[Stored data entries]
>>>>

import Summits.ValiantsHypothesis.ValiantsHypothesis.Theorems.GrenetZeonZeonPoint
import Summits.ValiantsHypothesis.ValiantsHypothesis.Theorems.GrenetZeonPolySizeQPAlgebraDegreeFloor
import Literature.Computability.AlgebraicComplexity.AlgDetRepr
import HarnessLib

/-!
# Cruxes `GrenetZeon.AbelianizationQP` (stmt-ValiantsHypothesis-8063) and `GrenetZeon.PolySizeQPAlgebra`
# (stmt-8064) — THE TWO OPEN BINDERS OF THE SPLIT `AlgDcQP ⇐ 8063 ∧ 8064` CANNOT BOTH FAIL

The route derives its target `AlgDcQP` from `AbelianizationQP` (8063: every affine determinantal
representation of `per_n` of size `m` yields an `(n^c + c, 2^((log₂ m + c)^c))`-representation) and
`PolySizeQPAlgebra` (8064: for every `c`, for all large `n`, `per_n` has NO `(m, s)`-representation
with `m ≤ n^c + c`, `s ≤ 2^((log₂ n + c)^c)`).  This file records that the two pieces are
COMPLEMENTARY up to the almost-everywhere / infinitely-often gap:

* `abelianizationQP_of_uniformAlgRepr` — if for some `c` and all large `n` the permanent `per_n`
  DOES have an `(n^c + c, 2^((log₂ n + c)^c))`-representation (a uniform failure of the `c`-instance
  of `PolySizeQPAlgebra`, at the corner of its box), then `AbelianizationQP` holds outright: for large
  `n` that representation serves every given size-`m` determinant (`m ≥ n` by the degree of `per_n`,
  so `log₂ n ≤ log₂ m`), and the finitely many small `n` are covered by the zeon point `(n, 2^n)`
  padded by monotonicity (nothing about the given representation is used).
* `abelianizationQP_or_polySizeBox_io` — hence the DICHOTOMY: `AbelianizationQP` holds, OR for every
  `c` the box `(n^c + c, 2^((log₂ n + c)^c))` of `PolySizeQPAlgebra` is empty for INFINITELY MANY `n`
  (the i.o. form of 8064 — by monotonicity the corner decides the whole box, `polySizeBox_io_iff`).
* `polySizeBox_io_of_not_abelianizationQP` — contrapositive reading: if the abelianization crux is
  FALSE then the `s`-axis exclusion of 8064 holds infinitely often at every `c`.
* `polySizeBox_io_of_polySizeQPAlgebra` — orientation: the a.e. piece implies its i.o. form.

Planning signal (honest): the conjunction `8063 ∧ 8064` is not a product of two independent risks —
refuting 8063 PROVES the i.o. form of 8064, and a uniform refutation of 8064 PROVES 8063; only the
a.e./i.o. gap separates "one of them is a theorem" from the present statement.  Nothing here is
progress on either crux or on VP ≠ VNP.  Axioms `propext`, `Classical.choice`, `Quot.sound`.
-/

set_option linter.dupNamespace false

noncomputable section

namespace Summit.ValiantsHypothesis.ValiantsHypothesis.Theorems.GrenetZeonAbelianizationQP

open MvPolynomial Matrix
open Literature.Computability.AlgebraicComplexity
open Summit.ValiantsHypothesis.ValiantsHypothesis.Theses.GrenetZeon
open Summit.ValiantsHypothesis.ValiantsHypothesis.Theorems.GrenetZeonGlynn
open Summit.ValiantsHypothesis.ValiantsHypothesis.Theorems.GrenetZeonPolySizeQPAlgebra

/-- Monotonicity of the quasi-polynomial budget in both the argument and the constant:
`(L + c)^c ≤ (L' + C)^C` for `L ≤ L'`, `c ≤ C`, `1 ≤ C`. [folklore] -/
theorem qbudget_mono {L L' c C : ℕ} (hL : L ≤ L') (hc : c ≤ C) (hC : 1 ≤ C) :
    (L + c) ^ c ≤ (L' + C) ^ C :=
  calc (L + c) ^ c ≤ (L' + C) ^ c := Nat.pow_le_pow_left (Nat.add_le_add hL hc) c
    _ ≤ (L' + C) ^ C := Nat.pow_le_pow_right (by omega) hc

/-- **A uniform failure of `PolySizeQPAlgebra` proves `AbelianizationQP`.** If for some `c` and all
`n ≥ n₀` the permanent `per_n` has an `(n^c + c, 2^((log₂ n + c)^c))`-representation, then
`AbelianizationQP` holds (with constant `max c n₀ + 1`): for `n ≥ n₀` a given affine representation
of size `m` has `m ≥ n` (degree floor, `not_hasDetRepr_perPoly_of_lt`), so `2^((log₂ n + c)^c) ≤ 2^((log₂ m + C)^C)`
and the uniform representation serves after padding (`HasAlgDetRepr.mono`); for `1 ≤ n < n₀` the
zeon point `(n, 2^n)` (`zeonPoint_proof`, Glynn 2010 / Brand–Dell–Husfeldt 2018 §3) pads to
`(n^C + C, 2^((log₂ m + C)^C))` because `n < n₀ ≤ C ≤ (log₂ m + C)^C`. [cite: Glynn2010, Thm. 2.1] -/
theorem abelianizationQP_of_uniformAlgRepr {c n₀ : ℕ}
    (hU : ∀ n ≥ n₀, HasAlgDetRepr (perPoly (Fin n) ℂ) (n ^ c + c) (2 ^ ((Nat.log 2 n + c) ^ c))) :
    AbelianizationQP := by
  refine ⟨max c n₀ + 1, fun n m hn hdet => ?_⟩
  set C := max c n₀ + 1 with hCdef
  have hC1 : 1 ≤ C := Nat.le_add_left 1 _
  have hcC : c ≤ C := (le_max_left c n₀).trans (Nat.le_succ _)
  have hn₀C : n₀ ≤ C := (le_max_right c n₀).trans (Nat.le_succ _)
  have hnm : n ≤ m := Nat.le_of_not_lt fun hlt => not_hasDetRepr_perPoly_of_lt hlt hdet
  -- the size budget `n^c + c ≤ n^C + C` and `n ≤ n^C + C`
  have hsize : n ^ c + c ≤ n ^ C + C := Nat.add_le_add (Nat.pow_le_pow_right hn hcC) hcC
  have hsize' : n ≤ n ^ C + C := (Nat.le_self_pow (by omega) n).trans (Nat.le_add_right _ _)
  by_cases hlarge : n₀ ≤ n
  · -- large `n`: the uniform representation, padded
    show HasAlgDetRepr (perPoly (Fin n) ℂ) (n ^ C + C) (2 ^ ((Nat.log 2 m + C) ^ C))
    exact (hU n hlarge).mono hsize (Nat.pow_le_pow_right Nat.two_pos
      (qbudget_mono (Nat.log_mono_right hnm) hcC hC1))
  · -- small `n`: the zeon point, padded (`n < n₀ ≤ C ≤ (log₂ m + C)^C`)
    push Not at hlarge
    have hexp : n ≤ (Nat.log 2 m + C) ^ C :=
      calc n ≤ C := hlarge.le.trans hn₀C
        _ ≤ Nat.log 2 m + C := Nat.le_add_left _ _
        _ ≤ (Nat.log 2 m + C) ^ C := Nat.le_self_pow (by omega) _
    show HasAlgDetRepr (perPoly (Fin n) ℂ) (n ^ C + C) (2 ^ ((Nat.log 2 m + C) ^ C))
    exact (show HasAlgDetRepr (perPoly (Fin n) ℂ) n (2 ^ n) from zeonPoint_proof n).mono hsize'
      (Nat.pow_le_pow_right Nat.two_pos hexp)

/-- **Dichotomy.** Either `AbelianizationQP` (crux 8063) holds, or for EVERY `c` the permanent
`per_n` has no `(n^c + c, 2^((log₂ n + c)^c))`-representation for infinitely many `n` — the
infinitely-often form of `PolySizeQPAlgebra` (crux 8064). [cite: Glynn2010, Thm. 2.1] -/
theorem abelianizationQP_or_polySizeBox_io :
    AbelianizationQP ∨
      ∀ c n₀ : ℕ, ∃ n ≥ n₀,
        ¬ HasAlgDetRepr (perPoly (Fin n) ℂ) (n ^ c + c) (2 ^ ((Nat.log 2 n + c) ^ c)) := by
  by_cases h : ∃ c n₀ : ℕ, ∀ n ≥ n₀,
      HasAlgDetRepr (perPoly (Fin n) ℂ) (n ^ c + c) (2 ^ ((Nat.log 2 n + c) ^ c))
  · obtain ⟨c, n₀, hU⟩ := h
    exact Or.inl (abelianizationQP_of_uniformAlgRepr hU)
  · push Not at h
    exact Or.inr h

/-- **If the abelianization crux fails, the `s`-axis exclusion holds infinitely often**: `¬ 8063`
implies, for every `c`, infinitely many `n` at which the whole box `m ≤ n^c + c`,
`s ≤ 2^((log₂ n + c)^c)` of `PolySizeQPAlgebra` contains no representation of `per_n`.
[cite: Glynn2010, Thm. 2.1] -/
theorem polySizeBox_io_of_not_abelianizationQP (h : ¬ AbelianizationQP) (c n₀ : ℕ) :
    ∃ n ≥ n₀, ∀ m s : ℕ, m ≤ n ^ c + c → s ≤ 2 ^ ((Nat.log 2 n + c) ^ c) →
      ¬ HasAlgDetRepr (perPoly (Fin n) ℂ) m s := by
  obtain ⟨n, hn, hno⟩ := (abelianizationQP_or_polySizeBox_io.resolve_left h) c n₀
  exact ⟨n, hn, fun m s hm hs hrep => hno (hrep.mono hm hs)⟩

/-- The corner decides the box: "no `(n^c + c, 2^((log₂ n + c)^c))`-representation" is equivalent
to "no `(m, s)`-representation anywhere in the box `m ≤ n^c + c`, `s ≤ 2^((log₂ n + c)^c)`"
(`HasAlgDetRepr.mono`, Mignon–Ressayre padding `A ⊕ 1`). [cite: MignonRessayre2004, §1] -/
theorem polySizeBox_iff_corner (n c : ℕ) :
    (∀ m s : ℕ, m ≤ n ^ c + c → s ≤ 2 ^ ((Nat.log 2 n + c) ^ c) →
        ¬ HasAlgDetRepr (perPoly (Fin n) ℂ) m s) ↔
      ¬ HasAlgDetRepr (perPoly (Fin n) ℂ) (n ^ c + c) (2 ^ ((Nat.log 2 n + c) ^ c)) :=
  ⟨fun h => h _ _ le_rfl le_rfl, fun h _ _ hm hs hrep => h (hrep.mono hm hs)⟩

/-- Orientation: the piece `PolySizeQPAlgebra` (almost-everywhere form) implies its
infinitely-often form at the corner of every box (the route statement inlines `HasAlgDetRepr`,
`hasAlgDetRepr_iff`). [cite: MignonRessayre2004, §1] -/
theorem polySizeBox_io_of_polySizeQPAlgebra (hP : PolySizeQPAlgebra) (c n₀ : ℕ) :
    ∃ n ≥ n₀, ¬ HasAlgDetRepr (perPoly (Fin n) ℂ) (n ^ c + c) (2 ^ ((Nat.log 2 n + c) ^ c)) := by
  obtain ⟨n₁, h⟩ := hP c
  exact ⟨max n₀ n₁, le_max_left _ _, h _ (le_max_right _ _) _ _ le_rfl le_rfl⟩

/-- **Equivalent form of the dichotomy as an implication between the cruxes' negations**:
a UNIFORM counterexample family to `PolySizeQPAlgebra` at one exponent `c` (representations in the
box for all large `n`) is incompatible with `¬ AbelianizationQP`. [cite: Glynn2010, Thm. 2.1] -/
theorem not_uniformAlgRepr_of_not_abelianizationQP (h : ¬ AbelianizationQP) (c n₀ : ℕ) :
    ¬ ∀ n ≥ n₀, HasAlgDetRepr (perPoly (Fin n) ℂ) (n ^ c + c) (2 ^ ((Nat.log 2 n + c) ^ c)) :=
  fun hU => h (abelianizationQP_of_uniformAlgRepr hU)

end Summit.ValiantsHypothesis.ValiantsHypothesis.Theorems.GrenetZeonAbelianizationQP

end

<<<<

Description of the task -
Transcribe the records above exactly, beginning at the line that contains "exact (show HasAlgDetRepr" and ending with the line that contains "infinitely-often form of", both included, and nothing else.

Final answer -
    exact (show HasAlgDetRepr (perPoly (Fin n) ℂ) n (2 ^ n) from zeonPoint_proof n).mono hsize'
      (Nat.pow_le_pow_right Nat.two_pos hexp)

/-- **Dichotomy.** Either `AbelianizationQP` (crux 8063) holds, or for EVERY `c` the permanent
`per_n` has no `(n^c + c, 2^((log₂ n + c)^c))`-representation for infinitely many `n` — the
infinitely-often form of `PolySizeQPAlgebra` (crux 8064). [cite: Glynn2010, Thm. 2.1] -/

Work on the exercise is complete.